Custom implementation of the Lasso regression using the Alternating Direction Method of Multipliers (ADMM) and results contrast with the Lasso implementation in scikit-learn.
To run the code in this repository you can set up an environment using either pip
or conda
- Create a virtual environment:
python -m venv myenv
- Activate the environment:
source myenv/bin/activate
- Install the packages:
pip install -r requirements.txt
- Create an environment with the packages
conda env create -f conda_lasso_env.yaml
- Activate the environment:
conda activate lasso_env
This script automatically calls the lasso_admm function in test mode.
For the synthetic data, created from a standard normal distribution with a given set of parameters it is presented:
- Real synthetic coefficients from where we create our target variable
- Number of iterations till convergence
- The coefficients estimated using the constructed ADMM
- The coefficients estimated using Scikit-learn Lasso
Test 1: Synthetic Data
Real synthetic coefficients:
[ 1.5 -2. 0. 0. 0. 0. 0. 0. 3. 0. ]
Converged in 387 iterations.
Estimated coefficients using custom ADMM:
[ 1.563 -2.021 -0.059 -0.044 0.016 -0.042 0. -0. 3.02 0.063]
Estimated coefficients using scikit-learn Lasso:
[ 1.57 -2.026 -0.065 -0.052 0.022 -0.049 -0. -0.005 3.022 0.069]

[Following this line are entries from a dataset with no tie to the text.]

import Summits.ResolutionOfSingularities.ResolutionOfSingularities.Theorems.FrobeniusClosingSteerWords13WanderForest
import Summits.ResolutionOfSingularities.ResolutionOfSingularities.Theorems.FrobeniusClosingSteerThreadKoenig

/-!
# Crux `Steer` (stmt-ResolutionOfSingularities-16345), line `switching-dichotomy` — WORDS 14: §σ2.19 (res-L0-w41-tri-2's first-step audit words) and §σ2.22 THE THREAD SPLIT (res-L0-w41-strat-2; plan-1 RULING 16c) of the p = 2 σ_top-STEERED COMPOSITION (HOIST of the registered skeleton r38 cc5f2c8f0939be83, l.1727–2014, inside `section SteeredTwo`)

Holder res-L0-w41-lead-1 g5 on res-L0-w41-plan-1 RULING 47 (E1) / 104b; see `…Words01Core` for the hoist protocol (bodies byte for byte;
`[cite: …]` / `[folklore]` tags on CLOSED `def … : Prop` words are written «(ref. …)» / «(folklore)» — GATE NOTE of `…Words02Stubs`;
cite keys inside `[cite:]` tags normalised to `references.bib` keys where needed, as in `…Words03Phases`).
Nothing here is a statement of the manuscript [claim: Hironaka2017, status: under-review]. OURS (candidates / vocabulary; AI review is
weaker than expert review).
-/

open Summit.ResolutionOfSingularities.ResolutionOfSingularities.Theses.FrobeniusClosing (IsolatedForcedTermination)
open Literature.AlgebraicGeometry.Resolution (IsAbhyankarPlace FGOver exists_ringKrullDim_eq_and_trdeg_eq
  trdeg_eq_trdeg_of_isFractionRing locAtCentre IsQuadraticTransformAlong SubringDominates IsRsopPart
  LocalUniformization3 RelLocalUniformization CossartPiltant2019General)
open Summit.ResolutionOfSingularities.ResolutionOfSingularities.Theorems.SteerRankThinness
  (HasProperCoarsening concl_of_hasProperCoarsening rankOne_of_not_hasProperCoarsening)
open Summit.ResolutionOfSingularities.ResolutionOfSingularities.Theorems.PfaffLine

set_option linter.dupNamespace false

namespace Summit.ResolutionOfSingularities.ResolutionOfSingularities.Theorems.SwitchingDichotomy.Words

section SteeredTwo

open IsLocalRing
open Literature.AlgebraicGeometry.Resolution (IsLocalBlowupAlong IsQuadraticTransform IsExcellentRing)

variable {K : Type} [Field K]


/-! ### §σ2.19 [tri-2's own numbering: §σ2.17] (res-L0-w41-tri-2 g3, TRIAGER 2 — FIRST-STEP audit of the regime re-cut §σ2.15 / §σ2.16; OURS, hand-derived in
characteristic 2, AI reasoning weaker than expert review; candidates, not facts):
**«LOW ORDER IS ABSORBING» at p = 2** and the resulting SHARPENING of the regime pair.

INSERTION RECIPE (holder only): replace the line `end SteeredTwo` of `L/w41/Steer_r23_plus_mini.lean` (ab1ef1abe589cdd2, l.2216) by the body of
this file (it re-closes the section); composes with strat-2's §σ2.16 delta (disjoint names). Certified copy: `L/res-L0-w41-tri-2/s17/Steer_r23_plus_mini_plus_tri2.lean`.

ONE-STEP LEMMA `lowOrder_step_two` (stub candidate, S–M): along a 2-steered run with regular 4-dimensional members and perfect residue fields,
`¬ IsHighOrderAt R s 2 i → ¬ IsHighOrderAt R s 2 (i + 1)` — once the cleaned order is exactly 2 it stays exactly 2 (or the run exits, which is
also `¬ IsHighOrderAt`). Hand proof. Let F := (s i)² − g² ∈ (P i)² for the run's cleaner g and q := in₂ F; `¬ High i` says q is not a square of a
linear form modulo 𝔪ᵢ³, i.e. the polar (alternating) form b_q ≠ 0, rank 2 or 4 (n = 4). Intrinsic reformulation used throughout (perfect residue
field κ, char 2, R regular so R/𝔪³ = κ[y]/(y)³ with its unique coefficient field): `IsHighOrderAt` ⟺ (∃ b, F − b² ∈ 𝔪²) ∧ polar(in₂(F − b²)) = 0,
and this is preserved AND reflected by residually-separable local-étale extensions — so a non-κ-rational closed point of the exceptional fibre is
handled by a finite separable base change making the direction c rational (TYPING CAVEAT C-κ, common to B7/B8/B10/B11 and this lemma; B1/B4 are
direction-free). Cases by the height h of the centre P i (regular, F ∈ (P i)², so q ∈ Sym²(in₁ P i) and rank b_q ≤ h; h = 1 would make q a square
form and F − (unit·u)² ∈ 𝔪³, i.e. High — excluded):
 • h = 4 (point step, direction c, chart x₀): (s (i+1))² = F/x₀² = q(c) + [b_q(c, y′) + C(c)·x₀] + [q(y′) + x₀·D¹C_c(y′) + F₄(c)·x₀²] + …; squares of
   R (i+1) have no odd-degree parts, so a non-zero linear part gives cleaned order ≤ 1 (`¬ High`); a zero linear part forces c ∈ rad b_q (b_q(c,c) = 0
   and y′ spans a complement of c), hence rank 2, q ≡ ℓ₁ℓ₂, ℓ₁(c) = ℓ₂(c) = 0, and then ℓ₁|_{y′}, ℓ₂|_{y′} stay independent (a relation
   aℓ₁ + bℓ₂ = λ·y_chart evaluated at c gives λ = 0), so polar(in₂) ∋ ℓ₁ ∧ ℓ₂ ≠ 0: `¬ High (i+1)`.
 • h = 2, 3 (q ≡ ℓ₁ℓ₂ with ℓ₁, ℓ₂ ∈ in₁ P i — strat-2 B9; write P i = (z₁, z₂[, w]) with in₁ z_j = ℓ_j, F = Σ F_ab z_a z_b, F₁₂(0) = 1,
   other mixed F_ab(0) = 0): in R (i+1) = R[P/x]_𝔫 with x the exceptional parameter, F/x² = Σ F_ab z_a′ z_b′ (z′ = z/x). If some z_j′ is a unit
   (an ℓ-chart) the term F₁₂ z₁′z₂′ contributes a regular parameter linearly: cleaned order ≤ 1, `¬ High`. Otherwise (w-chart, h = 3, z₁′, z₂′ ∈ 𝔫
   after translating by the — rational, see C-κ — direction): in₂(F/x²) ∋ z̄₁′ z̄₂′ with z̄₁′, z̄₂′, x̄ part of a basis of 𝔫/𝔫², polar ≠ 0: `¬ High (i+1)`.
   (h = 2 has no w-chart: both generators cannot lie in 𝔫 since P·R (i+1) = x·R (i+1) with x ∈ P of maximal value ⇒ some z_j/x is a unit.) ∎
CONSEQUENCES (pure logic, kernel-checked below): HIGH may assume `∀ i, IsHighOrderAt R s p i` (high from stage 0: the High half only concerns core
data whose radicand has cleaned order ≥ 3 at the centre of O on EVERY model of the run), and LOW's «order 2 infinitely often» may assume «order 2
from some stage on» — exactly the entry condition of idea-3 card 3's splitting dictionary (f ≃ ỹ₁ỹ₂ + h(ỹ₃, ỹ₄) from ONE stage on). Equivalent
reading: the polar rank of the cleaned quadratic part is monotone non-decreasing along the run (0 ↦ {0, 2, 4}, 2 ↦ {2, 4}, 4 ↦ exit) — CONCURS
with idea-3 «hyperbolic-splitting-p2» (i)/(iv) and strat-2 B10 («LOW regime from then on»), derived here independently for every step type.
Recorded-inhabitant check (K41f-INHABITANT.md §4b, D₂′ `x z w³ + y^N` under σ_top): cleaned orders 5, 3, 2, exit — regimes H, H, L, — ✓. -/

/- (holder, r25) tri-2's one-step lemma `lowOrder_step_two` (S–M, the only `sorry` of the delta) is a TREE task —
plan-1 RULING 11/15 DEAL (res-type-062 → res-D-pv-028): `Theorems/FrobeniusClosingSteerLowOrderAbsorbing.lean`; it enters the two
sharpening leaves below as the hypothesis `step` and is replaced BY NAME when it lands. -/

/-- Once low, low for ever (pure logic from a one-step hypothesis; any `p`). OURS. [folklore] -/
theorem lowOrder_from (R : ℕ → Subring K) (s : ℕ → K) (p : ℕ)
    (step : ∀ j, ¬ IsHighOrderAt R s p j → ¬ IsHighOrderAt R s p (j + 1))
    {i : ℕ} (h : ¬ IsHighOrderAt R s p i) : ∀ j, i ≤ j → ¬ IsHighOrderAt R s p j := by
  intro j hij
  induction j, hij using Nat.le_induction with
  | base => exact h
  | succ j _ ih => exact step j ih

/-- HIGH sharpening: «eventually always high» ⟹ «high at every stage» (pure logic from the one-step hypothesis). OURS. [folklore] -/
theorem highOrder_all_of_eventually (R : ℕ → Subring K) (s : ℕ → K) (p : ℕ)
    (step : ∀ j, ¬ IsHighOrderAt R s p j → ¬ IsHighOrderAt R s p (j + 1))
    (hev : ∃ i₀ : ℕ, ∀ i, i₀ ≤ i → IsHighOrderAt R s p i) : ∀ i, IsHighOrderAt R s p i := by
  obtain ⟨i₀, hi₀⟩ := hev
  intro i
  by_contra h
  exact lowOrder_from R s p step h (max i i₀) (le_max_left _ _) (hi₀ (max i i₀) (le_max_right _ _))

/-- LOW sharpening: «low infinitely often» ⟹ «eventually always low» (pure logic from the one-step hypothesis). OURS. [folklore] -/
theorem lowOrder_eventually_of_io (R : ℕ → Subring K) (s : ℕ → K) (p : ℕ)
    (step : ∀ j, ¬ IsHighOrderAt R s p j → ¬ IsHighOrderAt R s p (j + 1))
    (hio : ∀ i₀ : ℕ, ∃ i, i₀ ≤ i ∧ ¬ IsHighOrderAt R s p i) :
    ∃ i₀ : ℕ, ∀ i, i₀ ≤ i → ¬ IsHighOrderAt R s p i := by
  obtain ⟨i₁, -, h⟩ := hio 0
  exact ⟨i₁, lowOrder_from R s p step h⟩

/-- **HIGH half, sharpened entry**: given the one-step lemma at the `CoreDatum` level, the High half need only treat runs that are high-order at
EVERY stage. Pure logic; shows the holder where `lowOrder_step_two` plugs in (no new `def`). OURS. [folklore] -/
theorem highOrderTailConclTwo_of_forall
    (step : ∀ p : ℕ, p = 2 →
      ∀ (k K : Type) [Field k] [CharP k p] [PerfectField k] [Field K] [Algebra k K]
      (O : ValuationSubring K) (A₀ : Subalgebra k K) (h₀ : A₀.toSubring ≤ O.toSubring) (t : K),
      CoreDatum p 4 k K O A₀ h₀ t →
      ∀ (R : ℕ → Subring K) (P : (i : ℕ) → Ideal (R i)) (s : ℕ → K),
        R 0 = locAtCentre A₀.toSubring O → IsSteeredRun O R P t p s →
        ∀ i, ¬ IsHighOrderAt R s p i → ¬ IsHighOrderAt R s p (i + 1))
    (hAll : ∀ p : ℕ, p = 2 →
      ∀ (k K : Type) [Field k] [CharP k p] [PerfectField k] [Field K] [Algebra k K]
      (O : ValuationSubring K) (A₀ : Subalgebra k K) (h₀ : A₀.toSubring ≤ O.toSubring) (t : K),
      CoreDatum p 4 k K O A₀ h₀ t → ¬ HasProperCoarsening O →
      ∀ (R : ℕ → Subring K) (P : (i : ℕ) → Ideal (R i)) (s : ℕ → K),
        R 0 = locAtCentre A₀.toSubring O → IsSteeredRun O R P t p s →
        (¬ ∃ i₀ c : ℕ, 1 ≤ c ∧ IsDominantTail R P i₀ c) →
        (∀ i, IsHighOrderAt R s p i) → Concl O A₀ t) :
    HighOrderTailConclTwo := by
  intro p hp k K _ _ _ _ _ O A₀ h₀ t hcore hrk R P s hR0 hrun hnd hev
  exact hAll p hp k K O A₀ h₀ t hcore hrk R P s hR0 hrun hnd
    (highOrder_all_of_eventually R s p (step p hp k K O A₀ h₀ t hcore R P s hR0 hrun) hev)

Difference in coefficients:
[0.007 0.005 0.005 0.008 0.006 0.007 0. 0.004 0.002 0.006]
From the scikit-lear dataset, we provide the same as before with the exception of the real coefficient since it is not possible.

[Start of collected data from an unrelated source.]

open Filter Topology Finset Complex Set Metric Matrix
open scoped BigOperators ComplexConjugate
open Literature.MathematicalPhysics.QuantumFieldTheory.Balaban1983to89
open B4Strip (Strip ofRealVec reVec S1 S1r Sxi Delta1 S1r_ge S1r_eq)
open B4StripCauchy (Fat imLipschitz_of_fat sin_sq_re_ge jordan_sq sinh_sq_le Sxi_eq_sin_sq S1_eq_Sxi_one re_div_two_nat im_div_two_nat)
open B4ContourShift (BZ)
open B5Prop11Fiber (d1Sym)
open B5Symbol166Strip (kappa166 kappa166_pos kappa166_le_rOf)
open Summit.QuantumFields.BalabanUV.Beta.FP.PerfectSymbol166 (W166Inf)
open Summit.QuantumFields.BalabanUV.Beta.FP.PerfectSymbol166StripReg (bound166 bound166_nonneg)
open Summit.QuantumFields.BalabanUV.Beta.FP.PerfectPropagatorSymbol (curlRow feynMat quad)
open Summit.QuantumFields.BalabanUV.Beta.FP.PerfectPropagatorBound (re_quad_feynMat_ge)
open Summit.QuantumFields.BalabanUV.Beta.FP.CoarseCovarianceAliasBF (wrapPt wrapPt_eq_self)
open Summit.QuantumFields.BalabanUV.Beta.FP.CoarseCovarianceStripW
open Summit.QuantumFields.BalabanUV.Beta.FP.CoarseCovarianceStripWReg (continuousOn_Wper)
open Summit.QuantumFields.BalabanUV.Beta.FP.CoarseCovarianceStripFeyn
open Summit.QuantumFields.BalabanUV.Beta.FP.CoarseCovarianceStripFeynReg
open Summit.QuantumFields.BalabanUV.Beta.FP.CoarseCovarianceStripMatrix

variable {d : ℕ}

/-! ## §1 The reduced distance and reduction to the cell -/

/-- [our object] `redist p := ‖Re (wrapC p)‖∞ = dist∞(Re p, 2πℤ^D)` (sup over the coordinates of the distance of `Re p_i` to `2πℤ`). -/
def redist (p : Fin (d + 1) → ℂ) : ℝ := ‖reVec (wrapC p)‖

/-- [folklore] `0 ≤ redist p`. -/
theorem redist_nonneg (p : Fin (d + 1) → ℂ) : 0 ≤ redist p := norm_nonneg _

/-- [folklore] each reduced coordinate is bounded by the reduced distance. -/
theorem abs_re_wrapC_le (p : Fin (d + 1) → ℂ) (i : Fin (d + 1)) : |(wrapC p i).re| ≤ redist p := by
  have h := norm_le_pi_norm (reVec (wrapC p)) i
  rw [Real.norm_eq_abs] at h
  exact h

/-- [folklore] `redist p ≤ π`. -/
theorem redist_le_pi (p : Fin (d + 1) → ℂ) : redist p ≤ Real.pi :=
  (pi_norm_le_iff_of_nonneg Real.pi_pos.le).mpr fun i => by
    rw [Real.norm_eq_abs]; exact abs_wrapRe_re_le (p i)

/-- [folklore] the wrap is idempotent. -/
theorem wrapC_wrapC (p : Fin (d + 1) → ℂ) : wrapC (wrapC p) = wrapC p :=
  wrapC_eq_self fun i => wrapRe_re_mem (p i)

/-- [folklore] on a cell point the reduced distance is the sup norm of the real part. -/
theorem redist_of_cell {p : Fin (d + 1) → ℂ} (hp : ∀ i, (p i).re ∈ Set.Ioc (-Real.pi) Real.pi) : redist p = ‖reVec p‖ := by
  rw [redist, wrapC_eq_self hp]

/-- [our object] **THE FEYNMAN MATRIX ONLY SEES `p mod 2πℤ^D`**: `feynC (wrapC p) = feynC p`. -/
theorem feynC_wrapC (p : Fin (d + 1) → ℂ) : feynC (wrapC p) = feynC p := by
  have hW : ∀ μ ν, Wper μ ν (wrapC p) = Wper μ ν p := fun μ ν => by rw [Wper, wrapC_wrapC]; rfl
  have h1 : d1C (wrapC p) = d1C p := d1C_wrapC p
  have h2 : d1C (-wrapC p) = d1C (-p) := by
    have e : -wrapC p = fun a => (-p) a - ((-(toIocDiv Real.two_pi_pos (-Real.pi) (p a).re) : ℤ) : ℂ) * (2 * Real.pi) := by
      funext a
      simp only [Pi.neg_apply, wrapC_apply, wrapRe_eq_sub, Int.cast_neg]
      ring
    rw [e, d1C_sub_int]
  ext α β
  simp only [feynC, exC, hW, h1, h2]

/-! ## §2 The scalar part on the cone -/

/-- [folklore] **`(4/π²)x² − (25/16)y² ≤ Re S₁(x + iy)`** for `|x| ≤ π`, `|y| ≤ 1` (`S₁ = 4 sin²(·/2)`, `Re sin² ≥ sin²Re − sinh²Im`, Jordan, `sinh² ≤ (25/16)v²`). -/
theorem re_S1_ge {z : ℂ} (hx : |z.re| ≤ Real.pi) (hy : |z.im| ≤ 1) :
    4 / Real.pi ^ 2 * z.re ^ 2 - 25 / 16 * z.im ^ 2 ≤ (S1 z).re := by
  rw [S1_eq_Sxi_one, Sxi_eq_sin_sq 1 one_ne_zero]
  have hre : (z / (2 * (1 : ℕ))).re = z.re / 2 := by rw [re_div_two_nat]; simp
  have him : (z / (2 * (1 : ℕ))).im = z.im / 2 := by rw [im_div_two_nat]; simp
  have h1 := sin_sq_re_ge (z / (2 * (1 : ℕ)))
  rw [hre, him] at h1
  have h2 := jordan_sq (u := z.re / 2) (by rw [abs_div, abs_two]; linarith)
  have h3 := sinh_sq_le (v := z.im / 2) (by rw [abs_div, abs_two]; linarith)
  have e : (4 * ((1 : ℕ) : ℂ) ^ 2 * Complex.sin (z / (2 * (1 : ℕ))) ^ 2).re = 4 * (Complex.sin (z / (2 * (1 : ℕ))) ^ 2).re := by
    simp [Complex.mul_re]
  rw [e]
  nlinarith

/-- [folklore] the square of the sup norm of a real vector is at most the sum of the squares. -/
theorem sq_norm_le_sum_sq (q : Fin (d + 1) → ℝ) : ‖q‖ ^ 2 ≤ ∑ i, q i ^ 2 := by
  have h : ‖q‖ ≤ Real.sqrt (∑ i, q i ^ 2) := by
    refine (pi_norm_le_iff_of_nonneg (Real.sqrt_nonneg _)).mpr fun i => ?_
    rw [Real.norm_eq_abs, ← Real.sqrt_sq_eq_abs]
    exact Real.sqrt_le_sqrt (Finset.single_le_sum (fun j _ => sq_nonneg (q j)) (Finset.mem_univ i))
  calc ‖q‖ ^ 2 ≤ Real.sqrt (∑ i, q i ^ 2) ^ 2 := pow_le_pow_left₀ (norm_nonneg _) h 2
    _ = ∑ i, q i ^ 2 := Real.sq_sqrt (Finset.sum_nonneg fun i _ => sq_nonneg _)

/-- [folklore] **THE SCALAR PART ON THE CONE**: for a cell point `p` (`Re p_i ∈ (−π, π]`) with `|Im p_i| ≤ ‖Re p‖∞/(4D)` and `|Im p_i| ≤ 1`,
`(2/π²)·‖Re p‖∞² ≤ Re Δ¹(p)`. -/
theorem re_Delta1_ge_cone {p : Fin (d + 1) → ℂ} (hcell : ∀ i, (p i).re ∈ Set.Ioc (-Real.pi) Real.pi) (him1 : ∀ i, |(p i).im| ≤ 1)
    (hcone : ∀ i, |(p i).im| ≤ ‖reVec p‖ / (4 * ((d : ℝ) + 1))) :
    2 / Real.pi ^ 2 * ‖reVec p‖ ^ 2 ≤ (Delta1 0 p).re := by
  have hD : (0 : ℝ) < (d : ℝ) + 1 := by positivity
  have hπ := Real.pi_pos
  have hterm : ∀ i, 4 / Real.pi ^ 2 * (p i).re ^ 2 - 25 / 16 * (p i).im ^ 2 ≤ (S1 (p i)).re :=
    fun i => re_S1_ge (abs_le.mpr ⟨(hcell i).1.le, (hcell i).2⟩) (him1 i)
  have hΔ : (Delta1 0 p).re = ∑ i, (S1 (p i)).re := by simp [Delta1, Complex.re_sum]
  rw [hΔ]
  have hsum : ∑ i, (4 / Real.pi ^ 2 * (p i).re ^ 2 - 25 / 16 * (p i).im ^ 2) ≤ ∑ i, (S1 (p i)).re :=
    Finset.sum_le_sum fun i _ => hterm i
  have hre : ‖reVec p‖ ^ 2 ≤ ∑ i, (p i).re ^ 2 := sq_norm_le_sum_sq (reVec p)
  have him : ∑ i, (p i).im ^ 2 ≤ ((d : ℝ) + 1) * (‖reVec p‖ / (4 * ((d : ℝ) + 1))) ^ 2 := by
    calc ∑ i, (p i).im ^ 2 ≤ ∑ _i : Fin (d + 1), (‖reVec p‖ / (4 * ((d : ℝ) + 1))) ^ 2 :=
          Finset.sum_le_sum fun i _ => by
            have := hcone i
            rw [← sq_abs]; exact pow_le_pow_left₀ (abs_nonneg _) this 2
      _ = ((d : ℝ) + 1) * (‖reVec p‖ / (4 * ((d : ℝ) + 1))) ^ 2 := by
          simp only [Finset.sum_const, Finset.card_univ, Fintype.card_fin, nsmul_eq_mul]; push_cast; ring
  have e1 : ∑ i, (4 / Real.pi ^ 2 * (p i).re ^ 2 - 25 / 16 * (p i).im ^ 2)
      = 4 / Real.pi ^ 2 * ∑ i, (p i).re ^ 2 - 25 / 16 * ∑ i, (p i).im ^ 2 := by
    rw [Finset.sum_sub_distrib, ← Finset.mul_sum, ← Finset.mul_sum]
  rw [e1] at hsum
  have hπ2 : 4 / Real.pi ^ 2 ≤ 1 := B4Strip.four_div_pi_sq_le_one
  have hπ9 : Real.pi ^ 2 ≤ 16 := by nlinarith [Real.pi_lt_four, Real.pi_pos]
  -- `((d+1)) * (r/(4(d+1)))² = r²/(16(d+1)) ≤ r²/16`
  have him' : ∑ i, (p i).im ^ 2 ≤ ‖reVec p‖ ^ 2 / 16 := by
    refine him.trans ?_
    rw [div_pow, mul_pow]
    have : ((d : ℝ) + 1) * (‖reVec p‖ ^ 2 / (4 ^ 2 * ((d : ℝ) + 1) ^ 2)) = ‖reVec p‖ ^ 2 / 16 / ((d : ℝ) + 1) := by
      field_simp; ring
    rw [this]
    exact div_le_self (by positivity) (by linarith)
  have key : 2 / Real.pi ^ 2 * ‖reVec p‖ ^ 2 ≤ 4 / Real.pi ^ 2 * ‖reVec p‖ ^ 2 - 25 / 16 * (‖reVec p‖ ^ 2 / 16) := by
    have h0 : 0 ≤ ‖reVec p‖ ^ 2 := sq_nonneg _
    have h25 : 25 / 16 / 16 ≤ 2 / Real.pi ^ 2 := by
      rw [div_le_div_iff₀ (by norm_num) (by positivity)]; nlinarith
    have h5 : 0 ≤ ‖reVec p‖ ^ 2 * (2 / Real.pi ^ 2 - 25 / 16 / 16) := mul_nonneg h0 (by linarith)
    have e : 4 / Real.pi ^ 2 * ‖reVec p‖ ^ 2 - 25 / 16 * (‖reVec p‖ ^ 2 / 16)
        = 2 / Real.pi ^ 2 * ‖reVec p‖ ^ 2 + ‖reVec p‖ ^ 2 * (2 / Real.pi ^ 2 - 25 / 16 / 16) := by ring
    rw [e]; linarith
  calc 2 / Real.pi ^ 2 * ‖reVec p‖ ^ 2 ≤ 4 / Real.pi ^ 2 * ‖reVec p‖ ^ 2 - 25 / 16 * (‖reVec p‖ ^ 2 / 16) := key
    _ ≤ 4 / Real.pi ^ 2 * ∑ i, (p i).re ^ 2 - 25 / 16 * ∑ i, (p i).im ^ 2 := by
        have h4 : 0 ≤ 4 / Real.pi ^ 2 := by positivity
        nlinarith
    _ ≤ ∑ i, (S1 (p i)).re := hsum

Test 2: Scikit-Learn Diabetes Dataset
Converged in 13 iterations.
Estimated coefficients using custom ADMM on Diabetes dataset:
[ -0.476 -11.406 24.727 15.429 -37.643 22.648 4.789 8.416 35.721
Estimated coefficients using scikit-learn Lasso on Diabetes dataset:
[ -0.476 -11.407 24.727 15.429 -37.662 22.662 4.797 8.419 35.728
Difference in coefficients on Sk-L Diabetes dataset:
[0. 0. 0. 0. 0.018 0.014 0.009 0.003 0.007 0. ]
def lasso_admm(X, y, lambd, rho, num_iter, tol):
Lasso regression using ADMM.
- X: numpy array of shape (n_samples, n_features), data matrix.
- y: numpy array of shape (n_samples,), target variable.
- lambd: float, regularization parameter (lambda).
- rho: float, Lagrangian parameter.
- num_iter: int, maximum number of iterations.
- tol: float, tolerance for convergence.
- beta: numpy array of shape (n_features,), the estimated coefficients.